Conto a história porque sei que a importância da obra não reside nos pormenores ou no enredo, mas sim no modo como o autor se questiona, questionando-nos, no modo como ele não julga a sua heroína e nos impossibilita essa hipótese, no modo como ele admite ter traído ou sonegado aquela que efectivamente amou a vida inteira, mas a que não conseguiu dedicar-se, que não foi capaz de salvar da pena de prisão perpétua, mesmo sabendo que poderia intervir, pois apenas ele percebeu que a aceitação da responsabilidade principal no julgamento vinha do facto insólito de ela não querer, mesmo no extremo, admitir que era iletrada… Conto a história porque sei que os verdadeiros leitores, aqueles que não se limitam ao enredo mas querem sempre ir mais fundo, transcenderem-se ou transcenderem a própria trama, lerão o livro uma e muitas vezes, chegando à conclusão que é necessário estudá-lo, reflectir nele, sabê-lo de cor (quem sabe?).
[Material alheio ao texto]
/-!
# N1 (the `{±1}` node), (R) column ((R6b) re-version under (L3), level-window form, x-family): **THE ROOT RESIDUE AT AN x-DIRECTION FROM THE INPUTS AND NUMBERS, ORIENTATION-AWARE KITS** —
# `Skelφ.rootOblTWAt_of_numbers3_x`: `rootOblTWAt_of_inputsG3_x` (kit level boxes asked only for `j ∈ [j₀, j₁]`) (kits through p1-g11's exit tables `pexRO`/`pexXO`) with the footprint tests instantiated as FINE footprint boxes
# `FootBox lo hi w⊥ du (fineSkel φ t A_f n_L h_L vα vβ c₀ c₁ (D/2) (D/2) D ·)` and every ROOM discharged: the run origin `c_L` is a vertex with
# `φ c_L = φ t + y_L` (`exists_mem_graphBall_φ_eq`); the hop's landing box `[n_L, n_L] × [σh_L, σh_L + ℓ_L]` (`rootFrame_mem_box_of_sideHalf_same`); the
# bridge region / hop prism footprints near the root (`abs_fineSkel_le_of_near` + `footBox_of_abs_le`); the run's regions (⊆ its prism) and last core read by
# `footBox_of_runX_mem_Icc` through the sign-unified box `runX_sign_mem_Icc`; the cross link (`mem_scheduleN_core_iff` at core `0`); nonempty targets (the corner
# `core1Lo`, the nominal core points `((k+1)n_L, 0)` realised at `φ`-offset `(σ(k+1)n_L, σ(k+1)h_L)`); the clearance from the prism's along-minimum.
# What remains: the Step-I″ inputs at every centre, the hop input, the seed facts, the two footprint-membership lemmas of the scheme (`hUfoot`/`hMfoot`),
# the kit blocks, counts, excess radius — and INTEGER INEQUALITIES over the frame data (the list stmt-g14 serves from the `NegB` floors).

builds on p205010 (kernel theorem, internal audit signed; external expert review pending) — nothing in this file uses p205010; nothing here is a claim about the open node.
Lane `prim-bschramm`, seat `prim-bschramm-p3` (gen 9; design owner + (R) owner); helper file (`--supports stmt-CriticalPhenomena-4575 --as helper`).
[cite: KozmaNitzan2024, §4 p. 28 ((32) at the root), Lemma 11 (pp. 22–23), Lemma 12 (pp. 23–25)] [cite: MartineauTassion2017, §3.2, §4.3 Lemma 4.2]
-/

noncomputable section

open MeasureTheory ProbabilityTheory
open scoped ENNReal Classical

namespace Summit.CriticalPhenomena.PercolationContinuityZ3.Theorems

namespace Transplant

namespace Skelφ

open Literature.Probability.Percolation Literature.Probability.LatticeModels SimpleGraph GadgetSystem ProbeHistory HSiteScheme Contour KNCells
open Literature.Probability.Percolation.KozmaNitzan.Cells (oth sgOf sgOf_sign stepVec_apply_fst)
open KNCells.KSchA KNLevels ChainPlanar ChainPara
open Literature.Barriers.CriticalPhenomena (graphBall mem_graphBall_self graphBall_mono)
open BoxProdZ2 (ConcRadiiG)
open Skel (winGraph RootOblTWAt excess)
open SkelI (tanOff)
open TwoAxis.Para (modulus)

variable {V : Type} [DecidableEq V] [Countable V] {G : SimpleGraph V} [G.LocallyFinite] {φ : V → Site 2}
import Summits.HodgeConjecture.CorCM.GaloisTwentyFourDegenerateModels
import Mathlib.GroupTheory.SpecificGroups.Quaternion
import HarnessLib

/-!
# `Gal(K/ℚ) ≅ Q₈ × C₅` is BAD: a simple DEGENERATE CM abelian 20-fold (the first arithmetic instance beyond order 32)

COR-CM (cell `pub-hodgecm2`), binder seat b04 (gen 24), count-neutral claim REAL-FACTOR — frontier instance (blanket
`CorCM/GaloisQuaternion*`, HOME/INBOX l.9747, b04).  HC_CM is NOT proved here; an unconditional negative-side example.
KERNEL ONLY: theorems (`decide` certificates); no definition, no named fact, no `sorry`.

Context.  By part III of the claim (`exists_simple_degenerate_of_real_factor`) a compositum `K = M·L` of a totally real field
`M` and a Galois CM field `L` with a primitive type is BAD for every `Gal(K/L) ∉ {1, C₂, C₂², C₂³, C₄, C_p, S₃}`.  For
`Gal(K/L) = C_p` and `L` a `Q₈`-CM field (`Gal(K/ℚ) ≅ Q₈ × C_p`, `c = (a², 1)` — every subgroup through the centre is normal,
no skew set, no equidistributed fibres) the verdict is ARITHMETIC: by gen 20's two-sheet analysis on `A = ⟨i⟩ × C_p` the
determinant of the odd block `ψ ⊗ λ` is `2·(N(U) + N(W))` with `N = N_{ℚ(ζ_p)(i)/ℚ(ζ_p)}` («`x² + y²`»), so a primitive type can
only be degenerate when `−1` is a sum of two squares in `ℚ(ζ_p)`, i.e. when `ord_p(2)` is even (`p = 3, 5, 11, 13, …`; for
`p = 7` the seat's exhaustive two-sheet census finds NO primitive degenerate type).  Here the case `p = 5` is certified in the
kernel in gen 20's balanced-set format (`exists_simple_degenerate_of_model_balanced`): the type `T₀` with sheets
`t = (1,1,0,0,3)`, `t' = (1,3,2,2,1)` (fibre over `b ∈ ℤ/5` = `{a^{t_b}, a^{t_b+1}}` resp. `{x a^{t'_b}, x a^{t'_b+1}}`) has trivial
left stabiliser and is balanced over a 12-element set `D` moved by `c` (found in the annihilator lattice, `scratch-g24/g24f.py`).
`Q₈ × C₃` (order 24) is gen 20's `GaloisTwentyFourDegenerateModels`.

References: Shimura (1998), §6.2 Thm. 3, §8.2 Prop. 26 [cite: Shimura1998]; Gordon (1999), Thm. 6.4, §9.3
[cite: Gordon1999HodgeAVSurvey]; Dodson (1984), §3.1.1, §5.3 [cite: Dodson1984].
-/

noncomputable section

open CategoryTheory CategoryTheory.Limits NumberField
open scoped BigOperators

namespace Summit.HodgeConjecture.CorCM.GaloisModels

open Literature.NumberTheory.ComplexMultiplication
open Literature.AlgebraicGeometry.Motives (AbelianVariety CMType)
open Literature.AlgebraicGeometry.HodgeTheory
open Literature.AlgebraicGeometry.ComplexMultiplication (IsCMTypeRealisation)
open Literature.AlgebraicGeometry.Pohlmann1968
open Literature.Barriers.HodgeConjecture (divisorClassesSpan)
open QuaternionGroup

variable {K : Type} [Field K] [NumberField K] [IsCMField K] [IsGalois ℚ K]

/-- The central elements of order `≤ 2` of `Q₈ × C₅` are `1` and `(a², 1)`. [folklore] -/
theorem central_involution_quaternion_cyclicFive :
    ∀ x : QuaternionGroup 2 × Multiplicative (ZMod 5), x * x = 1 → (∀ y, x * y = y * x) →
      x = 1 ∨ x = (a 2, Multiplicative.ofAdd 0) := by
  decide

/-- **`Gal(K/ℚ) ≅ Q₈ × C₅` with complex conjugation `(a², 1)` — `K` = (`Q₈`-CM field) · (real cyclic quintic field): a
simple DEGENERATE abelian `20`-fold with CM by `K`** (two-sheet type `t = (1,1,0,0,3)`, `t' = (1,3,2,2,1)`; balanced set of
`12` elements moved by `c`), with a rational `(p,p)` class outside the divisor ring on some power.
[cite: Shimura1998, §6.2 Thm. 3 and §8.2 Prop. 26] [cite: Gordon1999HodgeAVSurvey, Thm. 6.4] -/
theorem exists_simple_degenerate_of_quaternion_cyclicFive
    (e : (K ≃ₐ[ℚ] K) ≃* QuaternionGroup 2 × Multiplicative (ZMod 5))
    (hc : e ((IsCMField.complexConj K).restrictScalars ℚ) = (a 2, Multiplicative.ofAdd 0)) :
    ∃ (Φ : CMType K) (φ₀ : K →+* ℂ) (A : AbelianVariety ℂ) (ι : 𝓞 K →+* End A)
      (θ : K →+* Module.End ℂ (complexBetti A.X 1)),
      IsPrimitive (ℂ ≃+* ℂ) Φ.1 φ₀ ∧ ¬ IsNondegenerate Φ ∧ IsCMTypeRealisation Φ A ι θ ∧ A.IsSimple ∧
      A.dim = 20 ∧
      ∃ n p : ℕ, ∃ x : complexBetti (⨁ fun _ : Fin n => A).X (2 * p), IsRationalClass x ∧
        IsOfHodgeType (⨁ fun _ : Fin n => A).dim (⨁ fun _ : Fin n => A).X (2 * p) p p x ∧
        x ∉ divisorClassesSpan (⨁ fun _ : Fin n => A).X (⨁ fun _ : Fin n => A).dim p := by
  have h := exists_simple_degenerate_of_model_balanced e _ hc
    {(a 0, Multiplicative.ofAdd 2), (a 0, Multiplicative.ofAdd 3), (a 0, Multiplicative.ofAdd 4),
      (a 1, Multiplicative.ofAdd 0), (a 1, Multiplicative.ofAdd 1), (a 1, Multiplicative.ofAdd 2),
      (a 1, Multiplicative.ofAdd 3), (a 2, Multiplicative.ofAdd 0), (a 2, Multiplicative.ofAdd 1),
      (a 3, Multiplicative.ofAdd 4), (xa 0, Multiplicative.ofAdd 1), (xa 1, Multiplicative.ofAdd 0),
      (xa 1, Multiplicative.ofAdd 4), (xa 2, Multiplicative.ofAdd 0), (xa 2, Multiplicative.ofAdd 2),
      (xa 2, Multiplicative.ofAdd 3), (xa 2, Multiplicative.ofAdd 4), (xa 3, Multiplicative.ofAdd 1),
      (xa 3, Multiplicative.ofAdd 2), (xa 3, Multiplicative.ofAdd 3)}
    (by decide) (by decide)
    {(a 0, Multiplicative.ofAdd 4), (a 1, Multiplicative.ofAdd 2), (a 1, Multiplicative.ofAdd 3),
      (a 2, Multiplicative.ofAdd 1), (a 3, Multiplicative.ofAdd 0), (a 3, Multiplicative.ofAdd 1),
      (xa 0, Multiplicative.ofAdd 0), (xa 0, Multiplicative.ofAdd 4), (xa 1, Multiplicative.ofAdd 3),
      (xa 2, Multiplicative.ofAdd 1), (xa 2, Multiplicative.ofAdd 2), (xa 3, Multiplicative.ofAdd 1)}
    (by decide) (by decide)
  rwa [Fintype.card_prod, QuaternionGroup.card, Fintype.card_multiplicative, ZMod.card] at h

/-- **`Gal(K/ℚ) ≅ Q₈ × C₅` is BAD for the (unique) complex conjugation**: no hypothesis on `c` — the only central
involution of `Q₈ × C₅` is `(a², 1)`. [cite: Shimura1998, §6.2 Thm. 3 and §8.2 Prop. 26]
[cite: Gordon1999HodgeAVSurvey, Thm. 6.4] -/
theorem exists_simple_degenerate_of_mulEquiv_quaternion_cyclicFive
    (e : (K ≃ₐ[ℚ] K) ≃* QuaternionGroup 2 × Multiplicative (ZMod 5)) :
    ∃ (Φ : CMType K) (φ₀ : K →+* ℂ) (A : AbelianVariety ℂ) (ι : 𝓞 K →+* End A)
      (θ : K →+* Module.End ℂ (complexBetti A.X 1)),
      IsPrimitive (ℂ ≃+* ℂ) Φ.1 φ₀ ∧ ¬ IsNondegenerate Φ ∧ IsCMTypeRealisation Φ A ι θ ∧ A.IsSimple ∧
      A.dim = 20 ∧
      ∃ n p : ℕ, ∃ x : complexBetti (⨁ fun _ : Fin n => A).X (2 * p), IsRationalClass x ∧
        IsOfHodgeType (⨁ fun _ : Fin n => A).dim (⨁ fun _ : Fin n => A).X (2 * p) p p x ∧
        x ∉ divisorClassesSpan (⨁ fun _ : Fin n => A).X (⨁ fun _ : Fin n => A).dim p := by
  set c₀ := e ((IsCMField.complexConj K).restrictScalars ℚ) with hc₀
  have hcc : c₀ * c₀ = 1 := GaloisRank.model_complexConj_mul_self e rfl
  have hz : ∀ y, c₀ * y = y * c₀ := fun y => GaloisRank.model_complexConj_comm e rfl y
  have hne : c₀ ≠ 1 := GaloisRank.model_complexConj_ne_one e rfl
  rcases central_involution_quaternion_cyclicFive c₀ hcc hz with h | h
  · exact absurd h hne
  · exact exists_simple_degenerate_of_quaternion_cyclicFive e h

end Summit.HodgeConjecture.CorCM.GaloisModels

end
import Summits.HubbardSuperconductivity.HubbardSuperconductivity.Theorems.AnisotropyChordTransferFibre3FinXC2Eval
import Summits.HubbardSuperconductivity.HubbardSuperconductivity.Theorems.AnisotropyChordTransferFibre3FinXC2P24ab
import Summits.HubbardSuperconductivity.HubbardSuperconductivity.Theorems.AnisotropyChordTransferFibre3FinXC2P24ac

/-!
# Route `AnisotropyChord` / H0 rotor rung: FIN XBC2 combined (rows `N₁` + C) certificate at `L = 24` — cell facts, part `ab`

Kernel facts `xbcCellAny2 24 (49/50) 20 la lb (c, bn) = true` (evaluator `…FinXC2Eval` on `…FinXB2Eval`, point wedges rewritten to certified literal tables `…FinXC2P24*`) for 1 λ-cell(s)
(`…FinXC2Eval.xbcCheck2`; cell design: g5 `xbc_design.py` (≤ 2.5 % cells, b = bn/20 ≥ 1.04·b_cell), mirrors `xb_mirror.py`/`xc_mirror.py`); assembled in `…FinXC2TwentyFour`.
Prover seat `hubbard-h0-rotor-p3` g6; helper for piece A = stmt-HubbardSuperconductivity-23918 of rung 19089 (`--supports`, helper class).
WHAT THIS IS NOT: nothing here proves superconductivity in the Hubbard model (rotor TARGET as worded stays FALSE, g15 verdict); kernel facts for the FIN certificate of TWO hypotheses (rows `N₁`, C) of ONE conditional reduction.  Tree imports only; no sorry, no new axioms.
-/

set_option linter.dupNamespace false

namespace Summit.HubbardSuperconductivity.HubbardSuperconductivity.Theorems.AnisotropyChord.Transfer.Fibre3

namespace FinXB

set_option maxHeartbeats 4000000 in
/-- kernel fact: cell 42 at `L = 24` (certified, (c, bn) = ((11/20 : ℚ), 12)). [folklore] -/
theorem xbc2c24_42 : xbcCellAny2 24 (49/50 : ℚ) 20 262399758488406 268959752450617 ((11/20 : ℚ), (12 : ℕ)) = true := by
  unfold xbcCellAny2
  rw [twc24_27_eq, twc24_28_eq]
  decide +kernel

end FinXB

end Summit.HubbardSuperconductivity.HubbardSuperconductivity.Theorems.AnisotropyChord.Transfer.Fibre3
import Summits.HubbardSuperconductivity.HubbardSuperconductivity.Theorems.AnisotropyChordTransferFibre3FinXB2Eval
import Summits.HubbardSuperconductivity.HubbardSuperconductivity.Theorems.AnisotropyChordTransferFibre3FinXB2P43q
import Summits.HubbardSuperconductivity.HubbardSuperconductivity.Theorems.AnisotropyChordTransferFibre3FinXB2P43r

/-!
# Route `AnisotropyChord` / H0 rotor rung: FIN XB2 row-`N₁` certificate at `L = 43` — cell facts, part `q`

Kernel facts `xbCellAny2 43 (49/50) la lb c = true` (evaluator `…FinXB2Eval`, point wedges rewritten to the certified literal tables of `…FinXB2P43*`) for 1 λ-cell(s) of the per-`L` cover
(`…FinXB2Cover.xbCheck2`; cell design: p3 g6 scratch `xb_design2.py`, float mirror `xb_mirror.py` (g5)); assembled in `…FinXB2FortyThree`.
Prover seat `hubbard-h0-rotor-p3` g6; helper for piece A = stmt-HubbardSuperconductivity-23918 of rung 19089 (`--supports`, helper class).
WHAT THIS IS NOT: nothing here proves superconductivity in the Hubbard model (rotor TARGET as worded stays FALSE, g15 verdict); kernel facts for the FIN certificate of ONE hypothesis (row `N₁`) of ONE conditional reduction.  Tree imports only; no sorry, no new axioms.
-/

set_option linter.dupNamespace false

namespace Summit.HubbardSuperconductivity.HubbardSuperconductivity.Theorems.AnisotropyChord.Transfer.Fibre3

namespace FinXB

set_option maxHeartbeats 4000000 in
/-- kernel fact: cell 32 at `L = 43` (certified, c = (2/5 : ℚ)). [folklore] -/
theorem xb2c43_32 : xbCellAny2 43 (49/50 : ℚ) 858209379459259 1056133917597051 (2/5 : ℚ) = true := by
  unfold xbCellAny2
  rw [tw43_16_eq, tw43_17_eq]
  decide +kernel

end FinXB

end Summit.HubbardSuperconductivity.HubbardSuperconductivity.Theorems.AnisotropyChord.Transfer.Fibre3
Conto a história porque depois de ver o filme (duas vezes) também já li o livro outras tantas, primeiro de um só fôlego, depois em pequenas doses, e percebo que o livro não trata disto ou daquilo em exclusividade, mas vai directo aos sentimentos humanos, aos valores, às contradições que são a componente intrínseca das personagens, do seu autor e também nossas, e que lê-lo é um importante exercício de auto-aprofundamento. E vou mesmo ao ponto de transcrever alguns dos parágrafos do seu capítulo final:

«(…) A intenção de escrever a história da Hanna e a minha surgiu pouco depois da sua morte. Desde então, esta história escreveu-se muitas vezes na minha cabeça, de cada vez sempre um pouco diferente, de cada vez sempre com novas imagens e fragmentos de acções e de pensamentos. Assim, para além da versão que escrevi, existem muitas outras. A garantia de que esta é a verdadeira é o facto de que a escrevi, enquanto as outras ficaram por escrever. Esta versão podia ser escrita; as outras não.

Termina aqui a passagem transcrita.